Alleyne, a successor to Apprendi, held that facts increasing a mandatory-minimum sentence must be charged in the indictment and found by the jury beyond a reasonable doubt. That didn’t happen in Jermel Lewis’s case, but today CA3 affirmed his sentence. The panel majority rejected Lewis’s argument that the Alleyne error was structural and held that in this case it was harmless because the jury would have made the same findings the judge did.
The case is US v. Lewis. Opinion by Fisher, joined by Chagares. Dissent by Rendell. Arguing counsel were Paul Hetznecker for the Lewis and Robert Zauzmer for the government.
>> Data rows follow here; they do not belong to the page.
import Mathlib.NumberTheory.Padics.PadicVal.Basic
import Mathlib.Data.Int.LeastGreatest
import Literature.NumberTheory.Automorphic.BrandtModule
import Literature.NumberTheory.Automorphic.BrandtIndexReducedNorm
import Literature.NumberTheory.Automorphic.QuaternionOrderIntegral
import Literature.NumberTheory.Automorphic.LatticeLocalGlobal
import Literature.NumberTheory.Automorphic.QuaternionInvolutionToolkit
import HarnessLib

/-!
# Invertible ideals of quaternion orders are locally principal (Kaplansky)

Topic `NumberTheory/Automorphic`; two small definitions (`transporterRight`, `transporterLeft`, the
lattices `{y | M y ⊆ N}` and `{x | x M ⊆ N}`), otherwise theorems; no named fact, no instance.
For a `ℤ`-order `O` (`IsZOrder`, `BrandtModule.lean`) in a division quaternion algebra `B` over
`ℚ` and an invertible right `O`-ideal `I` (`IsInvertibleRightIdeal O I`: full lattice, right
order `O`, two-sided inverse), we prove **Kaplansky's theorem** in the form needed by the
arithmetic of Brandt modules (Eichler's mass formula, multiplicativity and traces of Brandt
matrices): for every prime `p`,

  `I_(p) = α O_(p)` for some `α ∈ I`      (`IsInvertibleRightIdeal.exists_localAt_eq_units_smul`),

where `L_(p) = localAt p L` is the localisation inside `B` of `LatticeLocalGlobal.lean`. Source:
J. Voight, *Quaternion Algebras*, Main Theorem 16.6.1 ("an `R`-lattice `I` is invertible if and
only if `I` is locally principal", proof due to Kaplansky, *Submodules of quaternion algebras*,
Proc. LMS 19 (1969), Thm. 2), with the reduction 16.6.9 and the notions of §16.6 (semi-orders,
Def. 16.6.4; Lemma 16.6.5; 16.6.6; Cor. 16.6.8). We follow the printed proof step by step over
`R = ℤ_(p)`:

1. `Localise`: left/right orders and products commute with localisation
   (`leftOrderOf_localAt`, `rightOrderOf_localAt`; Voight 9.4).
2. `Norms`: `v_p(nrd x)` is bounded below on a lattice, so some `α ∈ I` minimises it
   (`exists_mem_padicValRat_reducedNorm_le`, Voight 16.6.9).
3. `SemiOrder`: `J = (α⁻¹ I)_(p)` contains `1` and has `p`-integral norms; hence `p`-integral
   traces (Lemma 16.6.5), `J̄ = J` (16.6.6), Kaplansky's congruence `x y + y x ∈ J` ((16.6.11)),
   `x² ∈ J`, and `O_ℓ(J) ⊆ O_r(J)` (Cor. 16.6.8).
4. `Core`: with a `ℤ_(p)`-basis `1, f₂, f₃, f₄` of `J`, every product of four basis elements lies
   in `J³` (a factor `1`, or a repeated factor pushed together by the congruence), so `J⁴ = J³`
   ((16.6.10) with `n = 4`).
5. `Kaplansky`: multiplying by the inverse of `J` peels off factors, `J³ = J²`, `J² = J`,
   `J = O_ℓ(J)`; therefore `J = O_r(J) = O_(p)` and `I_(p) = α O_(p)`.

6. `Transporter`, `LocalCriterion`: conversely (Voight 16.6.14 / Main Thm. 16.6.1 "⇐"), a full
   lattice that is locally principal at every prime is an invertible right `O`-ideal, the inverse
   being the right transporter `{y | M y ⊆ O_ℓ(M)}` (`transporterRight`, with its left analogue
   `transporterLeft`; both localise); whence `isInvertibleRightIdeal_iff_forall_localAt_eq`.

`p`-integrality of a rational is expressed as `¬ p ∣ q.den`; valuations are Mathlib's
`padicValRat`. The division-algebra hypothesis (`∀ x ≠ 0, IsUnit x`, automatic for totally
definite `B`, `isUnit_of_isTotallyDefinite`) is used only to make non-zero elements have non-zero
reduced norm.

## References

* J. Voight, *Quaternion Algebras*, GTM 288 (2021), §9.4, §16.6 (Main Thm. 16.6.1, 16.6.4–16.6.9)
  [Voight2021].
* I. Kaplansky, *Submodules of quaternion algebras*, Proc. London Math. Soc. (3) 19 (1969),
  219–232, Thm. 2.
* M.-F. Vignéras, *Arithmétique des algèbres de quaternions*, LNM 800 (1980), Ch. I §4 (ordres,
  idéaux), Ch. II §1–2 (idéaux localement principaux) [VignerasLNM800].
-/

noncomputable section
import Summits.RiemannHypothesis.RiemannHypothesis.Theses.WeilSemilocal
import HarnessLib

/-!
# Route `WeilSemilocal` — the GLUE support item `WallsTenKGapSplit` (pure logic, RH-FREE)

Item stmt-RiemannHypothesis-19174 of `route-RiemannHypothesis-WeilSemilocal` (rev 4–6, planner weil-routes-1): the
layer-2 split of the crux `SemilocalWallsToTenThousand` (C-I(a) at every prime `157 ≤ q < 10⁴`) BY GAP CLASS —
`WallsTenKTwin` (the lower twins, `(q+2).Prime`, tier 2) and `WallsTenKNonTwin` (gap `≥ 4`, `¬ (q+2).Prime`, tier 1) —
recombines to the parent by excluded middle on `(q + 2).Prime`.  One-line closer; no tree theorem used.  Nothing here
bears on the truth of RH (UPPER clauses of truncated Weil forms only; cell `rh-explicit`, typing lane cc-s2-1 gen21).
-/

set_option linter.dupNamespace false  -- the mandated namespace repeats `RiemannHypothesis`

namespace Summit.RiemannHypothesis.RiemannHypothesis.Theorems.WeilSemilocalRoute

open Summit.RiemannHypothesis.RiemannHypothesis.Theses.WeilSemilocal

/-- **GLUE `WallsTenKGapSplit`** (item stmt-RiemannHypothesis-19174): `WallsTenKTwin → WallsTenKNonTwin →
SemilocalWallsToTenThousand`, by cases on `(q + 2).Prime`. [this cell; pure logic] -/
theorem wallsTenKGapSplit_proof :
    Summit.RiemannHypothesis.RiemannHypothesis.Theses.WeilSemilocal.WallsTenKGapSplit := by
  unfold Theses.WeilSemilocal.WallsTenKGapSplit
  intro hT hN
  unfold Theses.WeilSemilocal.WallsTenKTwin at hT
  unfold Theses.WeilSemilocal.WallsTenKNonTwin at hN
  unfold Theses.WeilSemilocal.SemilocalWallsToTenThousand
  intro q hq hlo hhi
  by_cases h2 : (q + 2).Prime
  · exact hT q hq hlo hhi h2
  · exact hN q hq hlo hhi h2

end Summit.RiemannHypothesis.RiemannHypothesis.Theorems.WeilSemilocalRoute
/-! ## §3 Lemma 6.2 for `Re s > 1`: termwise expansion and rearrangement -/

/-- **One fibre of the double series** — the Taylor expansion in `δ` of a single Dirichlet term:
for `α > 0`, `|δ| < α`, every `s ∈ ℂ` and `n ≥ 0`,
`(n + α + δ)^{-s} = Σ_{k ≥ 0} (-δ)^k s(s+1)⋯(s+k-1)/k! · (n+α)^{-(s+k)}`
(`(n+α+δ)^{-s} = (n+α)^{-s}(1 + δ/(n+α))^{-s}` for the positive reals `n+α`, `1 + δ/(n+α)`, and
`|δ/(n+α)| ≤ |δ|/α < 1`) — the printed "differentiating term by term" step, summand by summand.
[cite: Platt2016GRH, Lemma 6.2 p. 3016 (proof)] -/
theorem hasSum_fiber {α δ : ℝ} (hα : 0 < α) (hδ : |δ| < α) (s : ℂ) (n : ℕ) :
    HasSum (fun k : ℕ => (-(δ : ℂ)) ^ k * (∏ j ∈ Finset.range k, (s + j)) / (k ! : ℂ) *
        (1 / ((n : ℂ) + α) ^ (s + k)))
      (1 / ((n : ℂ) + ((α + δ : ℝ) : ℂ)) ^ s) := by
  have hαy : α ≤ (n : ℝ) + α := by linarith [(n.cast_nonneg : (0 : ℝ) ≤ n)]
  have hy0 : 0 < (n : ℝ) + α := lt_of_lt_of_le hα hαy
  have hyc : ((n : ℂ) + α) = (((n : ℝ) + α : ℝ) : ℂ) := by push_cast; ring
  have hyne : ((n : ℂ) + α) ≠ 0 := by rw [hyc]; exact ofReal_ne_zero.mpr hy0.ne'
  have hu1 : |δ / ((n : ℝ) + α)| < 1 := by
    rw [abs_div, abs_of_pos hy0, div_lt_one hy0]
    exact lt_of_lt_of_le hδ hαy
  have hu : ‖((δ / ((n : ℝ) + α) : ℝ) : ℂ)‖ < 1 := by rwa [Complex.norm_real, Real.norm_eq_abs]
  have h1u : 0 ≤ 1 + δ / ((n : ℝ) + α) := by linarith [(abs_lt.mp hu1).1]
  have h2 := (hasSum_one_add_cpow_neg s _ hu).mul_left (((n : ℂ) + α) ^ (-s))
  have key : (fun k : ℕ => ((n : ℂ) + α) ^ (-s) * ((-1) ^ k * (∏ j ∈ Finset.range k, (s + j)) /
      (k ! : ℂ) * (((δ / ((n : ℝ) + α) : ℝ) : ℂ)) ^ k)) = fun k : ℕ => (-(δ : ℂ)) ^ k *
      (∏ j ∈ Finset.range k, (s + j)) / (k ! : ℂ) * (1 / ((n : ℂ) + α) ^ (s + k)) := by
    funext k
    rw [one_div, ← Complex.cpow_neg, neg_add, Complex.cpow_add _ _ hyne, Complex.cpow_neg _ (k : ℂ),
      Complex.cpow_natCast]
    push_cast
    rw [div_pow, neg_pow]
    ring
  have hval : ((n : ℂ) + α) ^ (-s) * (1 + (((δ / ((n : ℝ) + α) : ℝ) : ℂ))) ^ (-s) =
      1 / ((n : ℂ) + ((α + δ : ℝ) : ℂ)) ^ s := by
    have e1 : (1 + (((δ / ((n : ℝ) + α) : ℝ) : ℂ))) = (((1 + δ / ((n : ℝ) + α) : ℝ)) : ℂ) := by
      push_cast; ring
    have e2 : ((n : ℂ) + ((α + δ : ℝ) : ℂ)) =
        (((n : ℝ) + α : ℝ) : ℂ) * (((1 + δ / ((n : ℝ) + α) : ℝ)) : ℂ) := by
      push_cast; field_simp; ring
    rw [e1, hyc, ← Complex.mul_cpow_ofReal_nonneg hy0.le h1u, e2, one_div, Complex.cpow_neg]
  rw [key, hval] at h2
  exact h2
import Mathlib
import Summits.Ventures.PercRepro2.HubKernelP1Cert

/-!
# The kernel check of the hub certificates for p1's kernel `K₃`, first index `0`
(blind cell PercRepro2, typer-1 g8; the typed R theorem, part T2)

`hub_checkK3_0`: for the 25 atom triples `(0, b, d)` the doubled symmetrised Kronecker hub number
of `K₃` equals the Kronecker number of the symmetrised certificates — one `decide +kernel`.
-/

namespace Summit.Ventures.PercRepro2.Hub

set_option maxHeartbeats 0 in
set_option maxRecDepth 100000 in
/-- **The kernel check for `K₃`, first index `0`.** -/
theorem hub_checkK3_0 : ∀ b d : Fin 5, 2 * kronSymK3 0 b d = certNum 0 b d := by
  decide +kernel

end Summit.Ventures.PercRepro2.Hub
import Summits.Ventures.HSemireg.WedgeHankelRecurrenceGaussChainSequence

/-!
# Venture HSemireg — **STIELTJES' PARAMETRIZATION OF THE RECURRENCES WITH POSITIVE ZEROS (birth–death form)**: for a positive recurrence `q_0 = 1`, `q_1 = X − a_0`,
# `q_{n+2} = (X − a_{n+1}) q_{n+1} − b_{n+1} q_n`, ALL ZEROS OF `q_{t+1}` ARE POSITIVE ⇔ there are `λ_n > 0` (`n ≤ t`), `μ_0 = 0`, `μ_n > 0` (`1 ≤ n ≤ t`) with `a_n = λ_n + μ_n` and
# `b_{n+1} = λ_n μ_{n+1}` (Stieltjes' S-fraction coefficients `c_{2n+1} = λ_n`, `c_{2n} = μ_n`); then `(−1)^n q_n(0) = λ_0 λ_1 ⋯ λ_{n−1}`, and the parameters are UNIQUE:
# `λ_n = −q_{n+1}(0)∕q_n(0)`, `μ_{n+1} = b_{n+1}∕λ_n`

HONEST FRAMING. Part of the Lean index of the computation cell `pub-hsemireg` (seat p10 gen 46, Sunday typer «UNIFORM-IN-n»).  Real polynomials and finite products only; no variety, no cohomology
theory, no sheaf, no Ext group and no semiregularity map is constructed here; nothing here says that HC / HC_CM / HC_AV holds; no Literature fact (unproved `Prop`) is declared or used.  Custodian
versions as in `WedgeHankelSiegelIdeal` (1/3).
SOURCES (cited).  T. J. Stieltjes, *Recherches sur les fractions continues*, Ann. Fac. Sci. Toulouse 8 (1894) J1–J122, §§1–11 (the S-fraction with positive coefficients); T. S. Chihara, *An
Introduction to Orthogonal Polynomials* (1978), Ch. I §9, eq. (9.3)–(9.6) and Thm 9.1 (OPS with true interval of orthogonality in `[0, ∞)` ⇔ `c_n = γ_{2n−1} + γ_{2n}`, `λ_{n+1} = γ_{2n} γ_{2n+1}`
with positive `γ`), Ch. IV Thm 2.1; S. Karlin, J. McGregor, *The differential equations of birth-and-death processes, and the Stieltjes moment problem*, Trans. Amer. Math. Soc. 85 (1957)
489–546, §2 (birth rates `λ_n`, death rates `μ_n`, `μ_0 = 0`); H. S. Wall, *Analytic Theory of Continued Fractions* (1948), §28.
PROOF TYPED HERE.  With `u_n = (−1)^n q_n(0)`: `u_{n+2} = a_{n+1} u_{n+1} − b_{n+1} u_n`; under the parametrization `u_n = λ_0⋯λ_{n−1}` by induction, so `u_n > 0` and N372
`recurrence_forall_eval_alt_iff` (`A = 0`) places the zeros in `(0, ∞)`; conversely positive zeros give `u_n > 0` (same bridge) and `λ_n := u_{n+1}∕u_n`, `μ_{n+1} := b_{n+1} u_n∕u_{n+1}` solve the
relations; uniqueness from `u_n = λ_0⋯λ_{n−1}`.
DEDUP DISCLOSURE (`rg -n -i 'birthDeath|birth.death|stieltjes_param|S-fraction' Summits/Ventures/HSemireg Literature`, 2026-09-03): N301 ∕ N303 `stieltjesPair` is GANTMACHER's continued
fraction (103) for Hurwitz pairs via Bezoutians (parameters `c_i, d_i` of `g∕h`), a different object and normalisation; nothing parametrizes the Jacobi recurrence coefficients.  The 5 names
below: 0 hits tree-wide.

WHAT IS IN THE TREE.  N372 `recurrence_forall_eval_alt_iff`; N279 (recurrence shape).
THIS FILE (namespace `Summit.Ventures.HSemireg.Wedge.HankelOuter` continued; CHAINED on N372 (import); 0 definitions):
* §1138 **`recurrence_alt_eval_zero_of_birthDeath`** (`(−1)^n q_n(0) = λ_0⋯λ_{n−1}`), **`zeros_pos_of_birthDeath`** (⇐), **`birthDeath_of_zeros_pos`** (⇒, explicit parameters),
  `birthDeath_params_eq` (uniqueness), `birthDeath_chain_params` (the induced Wall–Wetzel parameters at `0`: `b_{n+1} = (1 − g_n) g_{n+1} a_n a_{n+1}` with `g_n = μ_n∕(λ_n + μ_n)`).
CAVEATS.  Finite sections; nothing on the associated Stieltjes moment problem or continued-fraction convergence.  Nothing Ext-side.  New names only.
-/

open Module Polynomial
open scoped Matrix Polynomial

namespace Summit.Ventures.HSemireg.Wedge.HankelOuter

/-! ## §1138. Stieltjes' parameters (birth–death form) -/

/-- **`(−1)^n q_n(0) = λ_0 λ_1 ⋯ λ_{n−1}` (`n ≤ t + 1`) when `a_n = λ_n + μ_n` (`n ≤ t`, `μ_0 = 0`) and `b_{n+1} = λ_n μ_{n+1}` (`n + 1 ≤ t`).** [Chihara I (9.5); Karlin–McGregor 1957 §2; this
file, §1138] -/
theorem recurrence_alt_eval_zero_of_birthDeath {q : ℕ → ℝ[X]} {a b : ℕ → ℝ} (hq0 : q 0 = 1) (hq1 : q 1 = Polynomial.X - C (a 0))
    (hrec : ∀ n, q (n + 2) = (Polynomial.X - C (a (n + 1))) * q (n + 1) - C (b (n + 1)) * q n) {t : ℕ} {l m : ℕ → ℝ} (hm0 : m 0 = 0)
    (ha : ∀ n, n ≤ t → a n = l n + m n) (hbn : ∀ n, n + 1 ≤ t → b (n + 1) = l n * m (n + 1)) :
    ∀ n, n ≤ t + 1 → (-1 : ℝ) ^ n * (q n).eval 0 = ∏ k ∈ Finset.range n, l k := by
  have key : ∀ n, n ≤ t → (-1 : ℝ) ^ n * (q n).eval 0 = ∏ k ∈ Finset.range n, l k ∧ (-1 : ℝ) ^ (n + 1) * (q (n + 1)).eval 0 = ∏ k ∈ Finset.range (n + 1), l k := by
    intro n
    induction n with
    | zero =>
      intro _
      refine ⟨by rw [hq0, eval_one, pow_zero, one_mul, Finset.prod_range_zero], ?_⟩
      rw [hq1, eval_sub, eval_X, eval_C, Finset.prod_range_one, ha 0 (Nat.zero_le _), hm0]
      ring
    | succ n ih =>
      intro hn
      obtain ⟨h0, h1⟩ := ih (by omega)
      refine ⟨h1, ?_⟩
      have h1' : (-1 : ℝ) ^ (n + 1) * (q (n + 1)).eval 0 = (-1 : ℝ) ^ n * (q n).eval 0 * l n := by rw [h1, Finset.prod_range_succ, h0]
      rw [show n + 1 + 1 = n + 2 from rfl, hrec n, eval_sub, eval_mul, eval_mul, eval_sub, eval_X, eval_C, eval_C, Finset.prod_range_succ, ← h1, ha (n + 1) hn, hbn n hn]
      linear_combination (m (n + 1)) * h1'
  intro n hn
  rcases n with _ | k
  · rw [hq0, eval_one, pow_zero, one_mul, Finset.prod_range_zero]
  · exact (key k (by omega)).2

/-- **STIELTJES (⇐): positive birth–death parameters (`λ_n > 0` for `n ≤ t`, `μ_0 = 0`, `μ_{n+1} > 0`) put every zero of `q_{t+1}` in `(0, ∞)`.** [Stieltjes 1894; Chihara I Thm 9.1; this file,
§1138] -/
theorem zeros_pos_of_birthDeath {q : ℕ → ℝ[X]} {a b : ℕ → ℝ} (hq0 : q 0 = 1) (hq1 : q 1 = Polynomial.X - C (a 0))
    (hrec : ∀ n, q (n + 2) = (Polynomial.X - C (a (n + 1))) * q (n + 1) - C (b (n + 1)) * q n) (hb : ∀ j, 0 < b j) {t : ℕ} {l m : ℕ → ℝ} (hm0 : m 0 = 0)
    (hl : ∀ n, n ≤ t → 0 < l n) (ha : ∀ n, n ≤ t → a n = l n + m n) (hbn : ∀ n, n + 1 ≤ t → b (n + 1) = l n * m (n + 1)) :
    ∀ s, (q (t + 1)).eval s = 0 → 0 < s := by
  refine (recurrence_forall_eval_alt_iff hq0 hq1 hrec hb t 0).1 fun k hk => ?_
  rw [recurrence_alt_eval_zero_of_birthDeath hq0 hq1 hrec hm0 ha hbn k hk]
  exact Finset.prod_pos fun j hj => hl j (by have := Finset.mem_range.1 hj; omega)

/-- **STIELTJES (⇒): if every zero of `q_{t+1}` is positive then, with `u_n = (−1)^n q_n(0) > 0`, the parameters `λ_n = u_{n+1}∕u_n` (`n ≤ t`), `μ_0 = 0`, `μ_{n+1} = b_{n+1} u_n∕u_{n+1}` are positive
and satisfy `a_n = λ_n + μ_n`, `b_{n+1} = λ_n μ_{n+1}`.** [Stieltjes 1894; Chihara I Thm 9.1, IV Thm 2.1; Karlin–McGregor 1957; this file, §1138] -/
theorem birthDeath_of_zeros_pos {q : ℕ → ℝ[X]} {a b : ℕ → ℝ} (hq0 : q 0 = 1) (hq1 : q 1 = Polynomial.X - C (a 0))
    (hrec : ∀ n, q (n + 2) = (Polynomial.X - C (a (n + 1))) * q (n + 1) - C (b (n + 1)) * q n) (hb : ∀ j, 0 < b j) {t : ℕ}
    (h : ∀ s, (q (t + 1)).eval s = 0 → 0 < s) :
    ∃ l m : ℕ → ℝ, m 0 = 0 ∧ (∀ n, n ≤ t → 0 < l n) ∧ (∀ n, n + 1 ≤ t → 0 < m (n + 1)) ∧ (∀ n, n ≤ t → a n = l n + m n) ∧
      (∀ n, n + 1 ≤ t → b (n + 1) = l n * m (n + 1)) ∧ ∀ n, n ≤ t → l n = -(q (n + 1)).eval 0 / (q n).eval 0 := by
  have hpos := (recurrence_forall_eval_alt_iff hq0 hq1 hrec hb t 0).2 h
  -- `u_n := (−1)^n q_n(0)`
  obtain ⟨u, hu⟩ : ∃ u : ℕ → ℝ, u = fun n => (-1 : ℝ) ^ n * (q n).eval 0 := ⟨_, rfl⟩
  have hun : ∀ n, u n = (-1 : ℝ) ^ n * (q n).eval 0 := fun n => by rw [hu]
  have hupos : ∀ n, n ≤ t + 1 → 0 < u n := fun n hn => by rw [hun]; exact hpos n hn
  have hu1 : u 1 = a 0 * u 0 := by rw [hun, hun, hq0, hq1, eval_one, eval_sub, eval_X, eval_C]; ring
  have hu2 : ∀ n, u (n + 2) = a (n + 1) * u (n + 1) - b (n + 1) * u n := fun n => by
    rw [hun, hun, hun, hrec n, eval_sub, eval_mul, eval_mul, eval_sub, eval_X, eval_C, eval_C]; ring
  refine ⟨fun n => u (n + 1) / u n, fun n => if n = 0 then 0 else b n * u (n - 1) / u n, if_pos rfl, fun n hn => div_pos (hupos (n + 1) (by omega)) (hupos n (by omega)),
    fun n hn => ?_, fun n hn => ?_, fun n hn => ?_, fun n hn => ?_⟩
  · show 0 < (if n + 1 = 0 then (0 : ℝ) else b (n + 1) * u (n + 1 - 1) / u (n + 1))
    rw [if_neg (Nat.succ_ne_zero n), Nat.add_sub_cancel]
    exact div_pos (mul_pos (hb _) (hupos n (by omega))) (hupos (n + 1) (by omega))
  · rcases n with _ | k
    · show a 0 = u (0 + 1) / u 0 + if (0 : ℕ) = 0 then 0 else b 0 * u (0 - 1) / u 0
      rw [if_pos rfl, add_zero, zero_add, hu1, mul_div_cancel_right₀ _ (hupos 0 (by omega)).ne']
    · show a (k + 1) = u (k + 1 + 1) / u (k + 1) + if k + 1 = 0 then 0 else b (k + 1) * u (k + 1 - 1) / u (k + 1)
      rw [if_neg (Nat.succ_ne_zero k), Nat.add_sub_cancel, show k + 1 + 1 = k + 2 from rfl, hu2 k]
      field_simp [(hupos (k + 1) (by omega)).ne']
      ring
  · show b (n + 1) = u (n + 1) / u n * (if n + 1 = 0 then 0 else b (n + 1) * u (n + 1 - 1) / u (n + 1))
    rw [if_neg (Nat.succ_ne_zero n), Nat.add_sub_cancel]
    field_simp [(hupos (n + 1) (by omega)).ne', (hupos n (by omega)).ne']
  · show u (n + 1) / u n = -(q (n + 1)).eval 0 / (q n).eval 0
    have hq : (q n).eval 0 ≠ 0 := fun h0 => by have := hupos n (by omega); rw [hun, h0, mul_zero] at this; exact lt_irrefl _ this
    have hpow : (-1 : ℝ) ^ n ≠ 0 := pow_ne_zero _ (by norm_num)
    rw [hun, hun, pow_succ, div_eq_div_iff (mul_ne_zero hpow hq) hq]
    ring

/-- **UNIQUENESS: positive birth–death parameters with `μ_0 = 0` are determined — `λ_n = −q_{n+1}(0)∕q_n(0)` and `μ_{n+1} = b_{n+1}∕λ_n`.** [Chihara I Thm 9.1; this file, §1138] -/
theorem birthDeath_params_eq {q : ℕ → ℝ[X]} {a b : ℕ → ℝ} (hq0 : q 0 = 1) (hq1 : q 1 = Polynomial.X - C (a 0))
    (hrec : ∀ n, q (n + 2) = (Polynomial.X - C (a (n + 1))) * q (n + 1) - C (b (n + 1)) * q n) {t : ℕ} {l m : ℕ → ℝ} (hm0 : m 0 = 0)
    (hl : ∀ n, n ≤ t → 0 < l n) (ha : ∀ n, n ≤ t → a n = l n + m n) (hbn : ∀ n, n + 1 ≤ t → b (n + 1) = l n * m (n + 1)) :
    (∀ n, n ≤ t → l n = -(q (n + 1)).eval 0 / (q n).eval 0) ∧ ∀ n, n + 1 ≤ t → m (n + 1) = b (n + 1) / l n := by
  have hev := recurrence_alt_eval_zero_of_birthDeath hq0 hq1 hrec hm0 ha hbn
  refine ⟨fun n hn => ?_, fun n hn => ?_⟩
  · have h0 := hev n (by omega)
    have h1 := hev (n + 1) (by omega)
    rw [Finset.prod_range_succ, ← h0, pow_succ] at h1
    have hq : (q n).eval 0 ≠ 0 := fun hz => by
      rw [hz, mul_zero] at h0
      exact (Finset.prod_pos fun j hj => hl j (by have := Finset.mem_range.1 hj; omega)).ne' h0.symm
    have hsign : ((-1 : ℝ) ^ n) ^ 2 = 1 := by rw [← pow_mul, mul_comm, pow_mul, neg_one_sq, one_pow]
    rw [eq_div_iff hq]
    linear_combination (-(-1 : ℝ) ^ n) * h1 - ((q (n + 1)).eval 0 + (q n).eval 0 * l n) * hsign
  · rw [hbn n hn, mul_div_cancel_left₀ _ (hl n (by omega)).ne']

/-- **The induced chain sequence at `0`: `b_{n+1} = (1 − g_n) g_{n+1} · a_n a_{n+1}` with `g_n = μ_n∕(λ_n + μ_n) ∈ [0, 1)`, `g_0 = 0`** — Stieltjes' parameters are Wall–Wetzel parameters (N372) for the
end point `A = 0`. [Chihara III §5, I §9; this file, §1138] -/
theorem birthDeath_chain_params {a b l m : ℕ → ℝ} {t : ℕ} (hm0 : m 0 = 0) (hl : ∀ n, n ≤ t → 0 < l n) (hm : ∀ n, n + 1 ≤ t → 0 < m (n + 1))
    (ha : ∀ n, n ≤ t → a n = l n + m n) (hbn : ∀ n, n + 1 ≤ t → b (n + 1) = l n * m (n + 1)) :
    (m 0 / (l 0 + m 0) = 0) ∧ (∀ n, n ≤ t → 0 ≤ m n / (l n + m n) ∧ m n / (l n + m n) < 1) ∧
      ∀ n, n + 1 ≤ t → b (n + 1) = (1 - m n / (l n + m n)) * (m (n + 1) / (l (n + 1) + m (n + 1))) * ((a n - 0) * (a (n + 1) - 0)) := by
  have hmnn : ∀ n, n ≤ t → 0 ≤ m n := fun n hn => by
    rcases n with _ | k
    · rw [hm0]
    · exact (hm k hn).le
  refine ⟨by rw [hm0, zero_div], fun n hn => ⟨div_nonneg (hmnn n hn) (by linarith [hl n hn, hmnn n hn]), ?_⟩, fun n hn => ?_⟩
  · rw [div_lt_one (by linarith [hl n hn, hmnn n hn])]
    linarith [hl n hn]
  · have h0 : l n + m n ≠ 0 := by linarith [hl n (by omega), hmnn n (by omega)]
    have h1 : l (n + 1) + m (n + 1) ≠ 0 := by linarith [hl (n + 1) hn, hmnn (n + 1) hn]
    rw [hbn n hn, ha n (by omega), ha (n + 1) hn, sub_zero, sub_zero]
    field_simp
    ring

end Summit.Ventures.HSemireg.Wedge.HankelOuter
Rendell’s dissent includes this:
The look back to the trial record that the
majority performs perpetuates the very error deemed to be
reversible in Alleyne: judges substituting their view for the
jury verdict, and thereby imposing a sentence which violates
the Sixth Amendment. In so doing, today’s decision
impermissibly designates both the indictment and petit jury
verdict a “mere preliminary to a judicial inquisition into the
facts of the crime the State actually seeks to punish.” Blakely
v. Washington, 542 U.S. 296, 307 (2004) (emphasis in
original).
The lesson of Alleyne is that juries, not judges, must
find the elements of a crime that support the sentence
imposed. The majority’s harmlessness exercise completely
upends this principle, finding that judges can determine
statutory elements from the facts in a trial, and uphold a
sentence in direct conflict with the indictment and verdict.
For that reason, even under a harmless error standard, I would
vacate the sentence and remand for resentencing.
My Magic 8 Ball foretells a petition for en banc rehearing.
Update: Douglas Berman posts at Sentencing Law and Policy blog, here, that Judge Rendell’s dissent “suggests there is a lot more to the matter.”